Sunday, November 19, 2006

"Black Soot and Asthma" NY Times 11/19/06

Gee, wonder what will happen when those unnecessary taxpayer subsidized garages for 4,500 cars, SUVs and trucks are built for the Yankees by 2009.


Black Soot and Asthma

Editorial in The City section in Sunday's New York Times, November 19, 2006

New York has some of the worst rates of asthma in the nation. The victims tend to be poor and minority children trapped in environments that cause and exacerbate their condition. They often lack access to regular health care, their homes may be infested with mold or household pests that trigger breathing problems.

And in neighborhoods like the South Bronx, there’s often no avoiding one of the biggest threats to the lungs: diesel exhaust from trucks. Though its impacts have been well-documented by government and private studies, diesel exhaust is a public menace that policymakers have yet to treat as seriously as they should.

A recent study conducted by New York University confirmed the link between bouts of asthma and one particularly disagreeable component of diesel exhaust — elemental carbon, also fittingly known as black soot.

Forty asthmatic children who attend schools situated near major roads in the South Bronx carried backpack-sized air quality monitors as part of the study. On days when black soot measured heaviest, the children had double the usual number of symptoms.

These youngsters have become the unfortunate local version of canaries in a coal mine. Health experts also point to diesel exhaust as a contributor to a host of other health problems, including cancers and birth defects.

While the city cannot regulate privately owned trucks, it has done the right thing and begun to replace retired buses and trucks in its own fleet with cleaner-burning versions. The federal Environmental Protection Agency has also issued strict new regulations mandating cleaner fuels and engines in diesel trucks and buses.

But it could be years before there is a complete turnover. The solution lies in reducing the city’s dependence on trucks. The wholesale markets at Hunts Point, which daily attract some 12,000 trucks making deliveries and pick ups, sit right on the water. Boats could offer a better way to move perishable goods.
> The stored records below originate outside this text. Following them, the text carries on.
import Mathlib.Analysis.Calculus.Taylor
import Mathlib.Analysis.Calculus.IteratedDeriv.Lemmas
import Mathlib.Analysis.Calculus.Deriv.MeanValue
import Mathlib.Analysis.Complex.LocallyUniformLimit
import Mathlib.Analysis.SpecialFunctions.Pow.Real
import HarnessLib

/-!
# The little Bernstein theorem, I: Taylor series of a completely monotone function

Let `G : ℝ → ℝ` be smooth and **completely monotone on `(0, ∞)`**: `(-1)ⁿ G⁽ⁿ⁾(t) ≥ 0` for all
`n` and all `t > 0`.  S. N. Bernstein's "little" theorem [cite: Widder1941, Ch. IV Thm. 3a
(absolutely monotone functions are analytic, with the Taylor series at `x₀` converging on the
whole interval of length `x₀` to the left endpoint)] says that `G` is real-analytic and that its
Taylor series at `x₀ > 0` has radius of convergence at least `x₀`.  This file proves the
series-level statements:

* `alt_antitoneOn` — each `(-1)ⁿ G⁽ⁿ⁾` is non-increasing on `(0,∞)`;
* `sum_alt_mul_pow_le` — the Taylor bound `∑_{k<N} (-1)ᵏG⁽ᵏ⁾(x₀) rᵏ/k! ≤ G(x₀ - r)`
  (`0 ≤ r < x₀`; Lagrange remainder has the right sign), whence summability
  (`summable_alt_mul_pow`) and the bound on the sum;
* the complex Taylor series `P x₀ z = ∑ G⁽ᵏ⁾(x₀) (z - x₀)ᵏ / k!` (an explicit parameter with its
  defining equation; no definition is made): holomorphic on the disc
  `ball x₀ x₀` (`differentiableOn_cmTaylor`), bounded there by `G(x₀ - |z - x₀|)`
  (`norm_cmTaylor_le`), and equal to `G` at the real points of `(x₀/2, 2x₀)`
  (`cmTaylor_ofReal_eq_of_mem_Ioo`).

The continuation to the right half-plane (gluing the discs) is in
`Literature/Analysis/Complex/LittleBernsteinHalfPlane.lean`.
-/

noncomputable section

open Set Filter Metric Finset
open scoped Topology BigOperators ContDiff Nat

namespace Literature.Analysis.Complex

variable {G : ℝ → ℝ}

/-! ### Real-variable facts -/

/-- For a smooth completely monotone `G`, each `(-1)ⁿ G⁽ⁿ⁾` is non-increasing on `(0,∞)` (its
derivative is `-(-1)ⁿ⁺¹G⁽ⁿ⁺¹⁾ ≤ 0`). [cite: Widder1941, Ch. IV §2] -/
theorem alt_antitoneOn (hd : ContDiff ℝ ∞ G)
    (hcm : ∀ (n : ℕ) (t : ℝ), 0 < t → 0 ≤ (-1 : ℝ) ^ n * iteratedDeriv n G t) (n : ℕ) :
    AntitoneOn (fun x => (-1 : ℝ) ^ n * iteratedDeriv n G x) (Ioi 0) := by
  have hdiff : Differentiable ℝ (iteratedDeriv n G) :=
    hd.differentiable_iteratedDeriv n (mod_cast ENat.coe_lt_top n)
  refine antitoneOn_of_deriv_nonpos (convex_Ioi 0) ((hdiff.const_mul _).continuous.continuousOn)
    ((hdiff.const_mul _).differentiableOn) fun x hx => ?_
  rw [interior_Ioi] at hx
  rw [deriv_const_mul _ (hdiff x), ← iteratedDeriv_succ]
  have := hcm (n + 1) x hx
  rw [pow_succ] at this
  nlinarith

/-- Nonnegativity of the absolute derivatives: `|G⁽ⁿ⁾(t)| = (-1)ⁿ G⁽ⁿ⁾(t)` for `t > 0`. [folklore] -/
theorem abs_iteratedDeriv_eq (hcm : ∀ (n : ℕ) (t : ℝ), 0 < t → 0 ≤ (-1 : ℝ) ^ n * iteratedDeriv n G t)
    (n : ℕ) {t : ℝ} (ht : 0 < t) : |iteratedDeriv n G t| = (-1 : ℝ) ^ n * iteratedDeriv n G t := by
  have h := hcm n t ht
  rcases neg_one_pow_eq_or ℝ n with hn | hn <;> rw [hn] at h ⊢
  · rw [one_mul] at h ⊢; exact abs_of_nonneg h
  · rw [neg_one_mul] at h ⊢; exact abs_of_nonpos (by linarith)

/-- **Taylor bound with the Lagrange remainder of the right sign.**  For a smooth completely
monotone `G` on `(0,∞)`, `x₀ > 0` and `0 ≤ r < x₀`:
`∑_{k<N} (-1)ᵏ G⁽ᵏ⁾(x₀) rᵏ / k! ≤ G (x₀ - r)`. [cite: Widder1941, Ch. IV Thm. 3a] -/
theorem sum_alt_mul_pow_le (hd : ContDiff ℝ ∞ G)
    (hcm : ∀ (n : ℕ) (t : ℝ), 0 < t → 0 ≤ (-1 : ℝ) ^ n * iteratedDeriv n G t)
    {x₀ r : ℝ} (hr : 0 ≤ r) (hrx : r < x₀) (N : ℕ) :
    ∑ k ∈ Finset.range N, (-1 : ℝ) ^ k * iteratedDeriv k G x₀ * r ^ k / k ! ≤ G (x₀ - r) := by
  have hx₀ : 0 < x₀ := hr.trans_lt hrx
  rcases hr.eq_or_lt with rfl | hr0
  · -- `r = 0`: only the `k = 0` term survives
    rw [sub_zero]
    rcases N with _ | N
    · simpa using (by simpa using hcm 0 x₀ hx₀ : 0 ≤ G x₀)
    · rw [Finset.sum_range_succ']
      simp
  rcases N with _ | N
  · simpa using (by simpa using hcm 0 (x₀ - r) (by linarith) : 0 ≤ G (x₀ - r))
  -- Taylor with Lagrange remainder at `x₀`, evaluated at `x = x₀ - r < x₀`
  set x := x₀ - r with hx
  have hxx : x₀ ≠ x := by rw [hx]; linarith
  have hxpos : 0 < x := by rw [hx]; linarith
  have hcd : ContDiffOn ℝ (N + 1) G (uIcc x₀ x) := (hd.of_le (mod_cast le_top)).contDiffOn
  obtain ⟨ξ, hξ, hrem⟩ := taylor_mean_remainder_lagrange_iteratedDeriv hxx hcd
  -- the Taylor polynomial is our partial sum
  have huniq : UniqueDiffOn ℝ (uIcc x₀ x) := uniqueDiffOn_Icc (by
    rw [min_lt_max]; exact hxx)
  have hT : taylorWithinEval G N (uIcc x₀ x) x₀ x =
      ∑ k ∈ Finset.range (N + 1), (-1 : ℝ) ^ k * iteratedDeriv k G x₀ * r ^ k / k ! := by
    rw [taylor_within_apply]
    refine Finset.sum_congr rfl fun k _ => ?_
    rw [iteratedDerivWithin_eq_iteratedDeriv huniq (hd.contDiffAt.of_le (mod_cast le_top))
      left_mem_uIcc, smul_eq_mul, show x - x₀ = -r by rw [hx]; ring, neg_pow]
    ring
  -- the remainder is nonnegative
  have hξpos : 0 < ξ := by
    rcases lt_or_gt_of_ne hxx with h | h
    · exact hx₀.trans (by simpa [uIoo, h.le, min_eq_left, max_eq_right] using hξ.1)
    · have : ξ ∈ Ioo x x₀ := by simpa [uIoo, h.le, min_eq_right, max_eq_left] using hξ
      exact hxpos.trans this.1
  have hR : 0 ≤ iteratedDeriv (N + 1) G ξ * (x - x₀) ^ (N + 1) / (N + 1)! := by
    have h1 : iteratedDeriv (N + 1) G ξ * (x - x₀) ^ (N + 1) =
        ((-1 : ℝ) ^ (N + 1) * iteratedDeriv (N + 1) G ξ) * r ^ (N + 1) := by
      rw [show x - x₀ = -r by rw [hx]; ring, neg_pow]; ring
    rw [h1]
    exact div_nonneg (mul_nonneg (hcm _ _ hξpos) (pow_nonneg hr _)) (by positivity)
  rw [← hT]
  linarith

/-- **Summability of the Taylor series of a completely monotone function** at `x₀` for radii
`0 ≤ r < x₀`, with the bound `∑ (-1)ᵏ G⁽ᵏ⁾(x₀) rᵏ/k! ≤ G(x₀ - r)` on the sum.
[cite: Widder1941, Ch. IV Thm. 3a] -/
theorem summable_alt_mul_pow (hd : ContDiff ℝ ∞ G)
    (hcm : ∀ (n : ℕ) (t : ℝ), 0 < t → 0 ≤ (-1 : ℝ) ^ n * iteratedDeriv n G t)
    {x₀ r : ℝ} (hr : 0 ≤ r) (hrx : r < x₀) :
    Summable (fun k => (-1 : ℝ) ^ k * iteratedDeriv k G x₀ * r ^ k / k !) ∧
      ∑' k, (-1 : ℝ) ^ k * iteratedDeriv k G x₀ * r ^ k / k ! ≤ G (x₀ - r) := by
  have hx₀ : 0 < x₀ := hr.trans_lt hrx
  have hnn : ∀ k, 0 ≤ (-1 : ℝ) ^ k * iteratedDeriv k G x₀ * r ^ k / k ! := fun k =>
    div_nonneg (mul_nonneg (hcm k x₀ hx₀) (pow_nonneg hr k)) (by positivity)
  have hbd := sum_alt_mul_pow_le hd hcm hr hrx
  exact ⟨summable_of_sum_range_le hnn hbd, Real.tsum_le_of_sum_range_le hnn hbd⟩

/-- The term bound: `|G⁽ᵏ⁾(x₀)| ρᵏ / k! ≤ G(x₀ - ρ)` for `0 ≤ ρ < x₀` (one term of a nonnegative
convergent series is at most its sum). [folklore] -/
theorem abs_iteratedDeriv_mul_pow_le (hd : ContDiff ℝ ∞ G)
    (hcm : ∀ (n : ℕ) (t : ℝ), 0 < t → 0 ≤ (-1 : ℝ) ^ n * iteratedDeriv n G t)
    {x₀ ρ : ℝ} (hρ : 0 ≤ ρ) (hρx : ρ < x₀) (k : ℕ) :
    |iteratedDeriv k G x₀| * ρ ^ k / k ! ≤ G (x₀ - ρ) := by
  have hx₀ : 0 < x₀ := hρ.trans_lt hρx
  obtain ⟨hs, hle⟩ := summable_alt_mul_pow hd hcm hρ hρx
  rw [abs_iteratedDeriv_eq hcm k hx₀]
  refine le_trans ?_ hle
  exact hs.le_tsum k fun j _ =>
    div_nonneg (mul_nonneg (hcm j x₀ hx₀) (pow_nonneg hρ j)) (by positivity)

/-! ### The complex Taylor series on the disc `|z - x₀| < x₀` -/

/-! In the statements below the complex Taylor series is an explicit parameter
`P : ℝ → ℂ → ℂ` together with its defining equation
`hP : ∀ x₀ z, P x₀ z = ∑' k, ((iteratedDeriv k G x₀ / k ! : ℝ) : ℂ) * (z - x₀) ^ k`
(no definition is introduced). -/

/-- Norm of the `k`-th term of the complex Taylor series. [folklore] -/
theorem norm_cmTaylor_term (x₀ : ℝ) (z : ℂ) (k : ℕ) :
    ‖((iteratedDeriv k G x₀ / k ! : ℝ) : ℂ) * (z - x₀) ^ k‖ =
      |iteratedDeriv k G x₀| * ‖z - x₀‖ ^ k / k ! := by
  rw [norm_mul, norm_pow, Complex.norm_real, Real.norm_eq_abs, abs_div,
    Nat.abs_cast]
  ring

/-- On the closed sub-disc `|z - x₀| ≤ ρ < x₀` the terms are dominated by the summable sequence
`(-1)ᵏG⁽ᵏ⁾(x₀) ρᵏ/k!`. [folklore] -/
theorem norm_cmTaylor_term_le (hcm : ∀ (n : ℕ) (t : ℝ), 0 < t → 0 ≤ (-1 : ℝ) ^ n * iteratedDeriv n G t)
    {x₀ ρ : ℝ} (hx₀ : 0 < x₀) {z : ℂ} (hz : ‖z - x₀‖ ≤ ρ) (k : ℕ) :
    ‖((iteratedDeriv k G x₀ / k ! : ℝ) : ℂ) * (z - x₀) ^ k‖ ≤
      (-1 : ℝ) ^ k * iteratedDeriv k G x₀ * ρ ^ k / k ! := by
  rw [norm_cmTaylor_term, abs_iteratedDeriv_eq hcm k hx₀]
  refine div_le_div_of_nonneg_right (mul_le_mul_of_nonneg_left
    (pow_le_pow_left₀ (norm_nonneg _) hz k) (hcm k x₀ hx₀)) (by positivity)

/-- **The Taylor series of a completely monotone function is holomorphic on the disc
`|z - x₀| < x₀`.** [cite: Widder1941, Ch. IV Thm. 3a] -/
theorem differentiableOn_cmTaylor (hd : ContDiff ℝ ∞ G)
    (hcm : ∀ (n : ℕ) (t : ℝ), 0 < t → 0 ≤ (-1 : ℝ) ^ n * iteratedDeriv n G t) {P : ℝ → ℂ → ℂ}
    (hP : ∀ (x₀ : ℝ) (z : ℂ), P x₀ z = ∑' k, ((iteratedDeriv k G x₀ / k ! : ℝ) : ℂ) * (z - x₀) ^ k) {x₀ : ℝ} (hx₀ : 0 < x₀) :
    DifferentiableOn ℂ (P x₀) (ball (x₀ : ℂ) x₀) := by
  have hPf : P x₀ = fun z => ∑' k, ((iteratedDeriv k G x₀ / k ! : ℝ) : ℂ) * (z - x₀) ^ k :=
    funext (hP x₀)
  rw [hPf]
  -- differentiable on every smaller disc, by normal convergence
  have hsub : ∀ ρ : ℝ, 0 ≤ ρ → ρ < x₀ → DifferentiableOn ℂ
      (fun z => ∑' k, ((iteratedDeriv k G x₀ / k ! : ℝ) : ℂ) * (z - x₀) ^ k) (ball (x₀ : ℂ) ρ) := by
    intro ρ hρ hρx
    have hs := (summable_alt_mul_pow hd hcm hρ hρx).1
    refine Complex.differentiableOn_tsum_of_summable_norm hs (fun k => ?_) isOpen_ball fun k w hw => ?_
    · exact ((differentiable_id.sub_const _).pow k).const_mul _ |>.differentiableOn
    · exact norm_cmTaylor_term_le hcm hx₀ (le_of_lt (by simpa [dist_eq_norm] using hw)) k
  intro z hz
  have hz' : ‖z - x₀‖ < x₀ := by simpa [dist_eq_norm] using hz
  set ρ := (‖z - x₀‖ + x₀) / 2 with hρ
  have h1 : ‖z - x₀‖ < ρ := by rw [hρ]; linarith
  have h2 : ρ < x₀ := by rw [hρ]; linarith
  have hzρ : z ∈ ball (x₀ : ℂ) ρ := by simpa [dist_eq_norm] using h1
  exact ((hsub ρ (by positivity) h2).differentiableAt (isOpen_ball.mem_nhds hzρ)).differentiableWithinAt

/-- Summability of the complex Taylor series on the disc. [folklore] -/
theorem summable_cmTaylor (hd : ContDiff ℝ ∞ G)
    (hcm : ∀ (n : ℕ) (t : ℝ), 0 < t → 0 ≤ (-1 : ℝ) ^ n * iteratedDeriv n G t)
    {x₀ : ℝ} {z : ℂ} (hz : ‖z - x₀‖ < x₀) :
    Summable (fun k => ‖((iteratedDeriv k G x₀ / k ! : ℝ) : ℂ) * (z - x₀) ^ k‖) := by
  have hx₀ : 0 < x₀ := (norm_nonneg _).trans_lt hz
  have hs := (summable_alt_mul_pow hd hcm (norm_nonneg (z - x₀)) hz).1
  exact hs.of_nonneg_of_le (fun k => norm_nonneg _) fun k => norm_cmTaylor_term_le hcm hx₀ le_rfl k

/-- **Bound on the disc**: `|P x₀ z| ≤ G(x₀ - |z - x₀|)` for `|z - x₀| < x₀`.
[cite: Widder1941, Ch. IV Thm. 3a] -/
theorem norm_cmTaylor_le (hd : ContDiff ℝ ∞ G)
    (hcm : ∀ (n : ℕ) (t : ℝ), 0 < t → 0 ≤ (-1 : ℝ) ^ n * iteratedDeriv n G t) {P : ℝ → ℂ → ℂ}
    (hP : ∀ (x₀ : ℝ) (z : ℂ), P x₀ z = ∑' k, ((iteratedDeriv k G x₀ / k ! : ℝ) : ℂ) * (z - x₀) ^ k)
    {x₀ : ℝ} {z : ℂ} (hz : ‖z - x₀‖ < x₀) : ‖P x₀ z‖ ≤ G (x₀ - ‖z - x₀‖) := by
  have hx₀ : 0 < x₀ := (norm_nonneg _).trans_lt hz
  obtain ⟨_, hle⟩ := summable_alt_mul_pow hd hcm (norm_nonneg (z - x₀)) hz
  rw [hP]
  refine (norm_tsum_le_tsum_norm (summable_cmTaylor hd hcm hz)).trans (le_trans ?_ hle)
  refine (summable_cmTaylor hd hcm hz).tsum_le_tsum (fun k => norm_cmTaylor_term_le hcm hx₀ le_rfl k)
    (summable_alt_mul_pow hd hcm (norm_nonneg (z - x₀)) hz).1

/-- **The Taylor series represents `G` at the real points of `(x₀/2, 2x₀)`** (there the Lagrange
remainder `|G⁽ᴺ⁺¹⁾(ξ)| |t - x₀|ᴺ⁺¹/(N+1)! ≤ (-1)ᴺ⁺¹G⁽ᴺ⁺¹⁾(m) |t-x₀|ᴺ⁺¹/(N+1)!`, `m = min x₀ t`,
is the general term of a convergent series since `|t - x₀| < m`). [cite: Widder1941, Ch. IV Thm. 3a] -/
theorem cmTaylor_ofReal_eq_of_mem_Ioo (hd : ContDiff ℝ ∞ G)
    (hcm : ∀ (n : ℕ) (t : ℝ), 0 < t → 0 ≤ (-1 : ℝ) ^ n * iteratedDeriv n G t) {P : ℝ → ℂ → ℂ}
    (hP : ∀ (x₀ : ℝ) (z : ℂ), P x₀ z = ∑' k, ((iteratedDeriv k G x₀ / k ! : ℝ) : ℂ) * (z - x₀) ^ k)
    {x₀ t : ℝ} (hx₀ : 0 < x₀) (ht : t ∈ Ioo (x₀ / 2) (2 * x₀)) : P x₀ t = G t := by
  -- the real series and its partial sums
  set d : ℕ → ℝ := fun k => iteratedDeriv k G x₀ / k ! * (t - x₀) ^ k with hdk
  have hcast : P x₀ t = ((∑' k, d k : ℝ) : ℂ) := by
    rw [hP, Complex.ofReal_tsum]
    refine tsum_congr fun k => ?_
    push_cast [hdk]; ring
  rw [hcast, Complex.ofReal_inj]
  have htx : |t - x₀| < x₀ := by
    rw [abs_lt]; constructor <;> linarith [ht.1, ht.2]
  -- absolute summability of `d`
  have hds : Summable d := by
    have hs := (summable_alt_mul_pow hd hcm (abs_nonneg (t - x₀)) htx).1
    refine Summable.of_norm (hs.of_nonneg_of_le (fun k => norm_nonneg _) fun k => ?_)
    rw [hdk, Real.norm_eq_abs, abs_mul, abs_div, abs_pow, Nat.abs_cast,
      abs_iteratedDeriv_eq hcm k hx₀]
    exact le_of_eq (by ring)
  -- the partial sums converge to `G t`: remainder estimate
  rcases eq_or_ne t x₀ with rfl | htne
  · -- trivial case `t = x₀`
    have : ∀ k, d k = if k = 0 then G t else 0 := by
      intro k; rcases k with _ | k <;> simp [hdk]
    rw [tsum_congr this, tsum_ite_eq]
  set m := min x₀ t with hm
  have hmpos : 0 < m := lt_min hx₀ (by linarith [ht.1])
  have hρm : |t - x₀| < m := by
    rw [hm, lt_min_iff]; refine ⟨htx, ?_⟩
    rw [abs_lt]; constructor <;> linarith [ht.1, ht.2]
  -- general term of the dominating series at base point `m` tends to zero
  have hterm : Tendsto (fun N => (-1 : ℝ) ^ (N + 1) * iteratedDeriv (N + 1) G m *
      |t - x₀| ^ (N + 1) / (N + 1)!) atTop (𝓝 0) := by
    have hs := (summable_alt_mul_pow hd hcm (abs_nonneg (t - x₀)) hρm).1
    exact (hs.tendsto_atTop_zero.comp (tendsto_add_atTop_nat 1))
  have hpartial : Tendsto (fun N => ∑ k ∈ Finset.range (N + 1), d k) atTop (𝓝 (G t)) := by
    -- `G t - S_N = R_N` with `|R_N| ≤` the general term above
    have hR : ∀ N : ℕ, |G t - ∑ k ∈ Finset.range (N + 1), d k| ≤
        (-1 : ℝ) ^ (N + 1) * iteratedDeriv (N + 1) G m * |t - x₀| ^ (N + 1) / (N + 1)! := by
      intro N
      have hcd : ContDiffOn ℝ (N + 1) G (uIcc x₀ t) := (hd.of_le (mod_cast le_top)).contDiffOn
      obtain ⟨ξ, hξ, hrem⟩ := taylor_mean_remainder_lagrange_iteratedDeriv htne.symm hcd
      have huniq : UniqueDiffOn ℝ (uIcc x₀ t) := uniqueDiffOn_Icc (by rw [min_lt_max]; exact htne.symm)
      have hT : taylorWithinEval G N (uIcc x₀ t) x₀ t = ∑ k ∈ Finset.range (N + 1), d k := by
        rw [taylor_within_apply]
        refine Finset.sum_congr rfl fun k _ => ?_
        rw [iteratedDerivWithin_eq_iteratedDeriv huniq (hd.contDiffAt.of_le (mod_cast le_top))
          left_mem_uIcc, smul_eq_mul, hdk]
        ring
      rw [← hT, hrem]
      -- `ξ` lies strictly between `x₀` and `t`, hence `ξ > m`
      have hξm : m < ξ := by
        rcases lt_or_gt_of_ne htne with h | h
        · have : ξ ∈ Ioo t x₀ := by simpa [uIoo, h.le, min_eq_right, max_eq_left] using hξ
          rw [hm, min_eq_right h.le]; exact this.1
        · have : ξ ∈ Ioo x₀ t := by simpa [uIoo, h.le, min_eq_left, max_eq_right] using hξ
          rw [hm, min_eq_left h.le]; exact this.1
      have hξpos : 0 < ξ := hmpos.trans hξm
      have hanti := alt_antitoneOn hd hcm (N + 1) (mem_Ioi.mpr hmpos) (mem_Ioi.mpr hξpos) hξm.le
      rw [abs_div, abs_mul, abs_pow, Nat.abs_cast, abs_iteratedDeriv_eq hcm _ hξpos]
      refine div_le_div_of_nonneg_right ?_ (by positivity)
      exact mul_le_mul_of_nonneg_right hanti (pow_nonneg (abs_nonneg _) _)
    rw [Metric.tendsto_atTop]
    intro ε hε
    obtain ⟨N₀, hN₀⟩ := (Metric.tendsto_atTop.mp hterm) ε hε
    refine ⟨N₀, fun N hN => ?_⟩
    rw [Real.dist_eq, abs_sub_comm]
    refine (hR N).trans_lt ?_
    have := hN₀ N hN
    rw [Real.dist_eq, sub_zero] at this
    exact (le_abs_self _).trans_lt this
  -- conclude by uniqueness of limits
  have h2 : Tendsto (fun N => ∑ k ∈ Finset.range (N + 1), d k) atTop (𝓝 (∑' k, d k)) :=
    hds.hasSum.tendsto_sum_nat.comp (tendsto_add_atTop_nat 1)
  exact tendsto_nhds_unique h2 hpartial

end Literature.Analysis.Complex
The Bloomberg administration should also revisit the rail freight issue. Re-connecting the city to the national rail freight system is possible with construction of the proposed cross harbor tunnel. The project has been bogged down by neighborhood opposition in Queens, where incoming freight would be shifted to trucks for shorter-range distribution. We understand the concern, but the city has too much to gain, in terms of overall improved air and improved traffic, not to get the project back on track.

New York’s health department has done a commendable job of trying to get a handle on the asthma epidemic. It has worked with the hardest hit communities to educate parents and to get regular care and medication to asthma sufferers. A recent city study showed that hospitalizations for asthma were down 17 percent in the last year, but still occurring at a rate well above the national average.

The challenge for asthmatics is avoiding the causes of attacks. Policymakers can help them, and the public health, by declaring war on poisonous diesel fumes.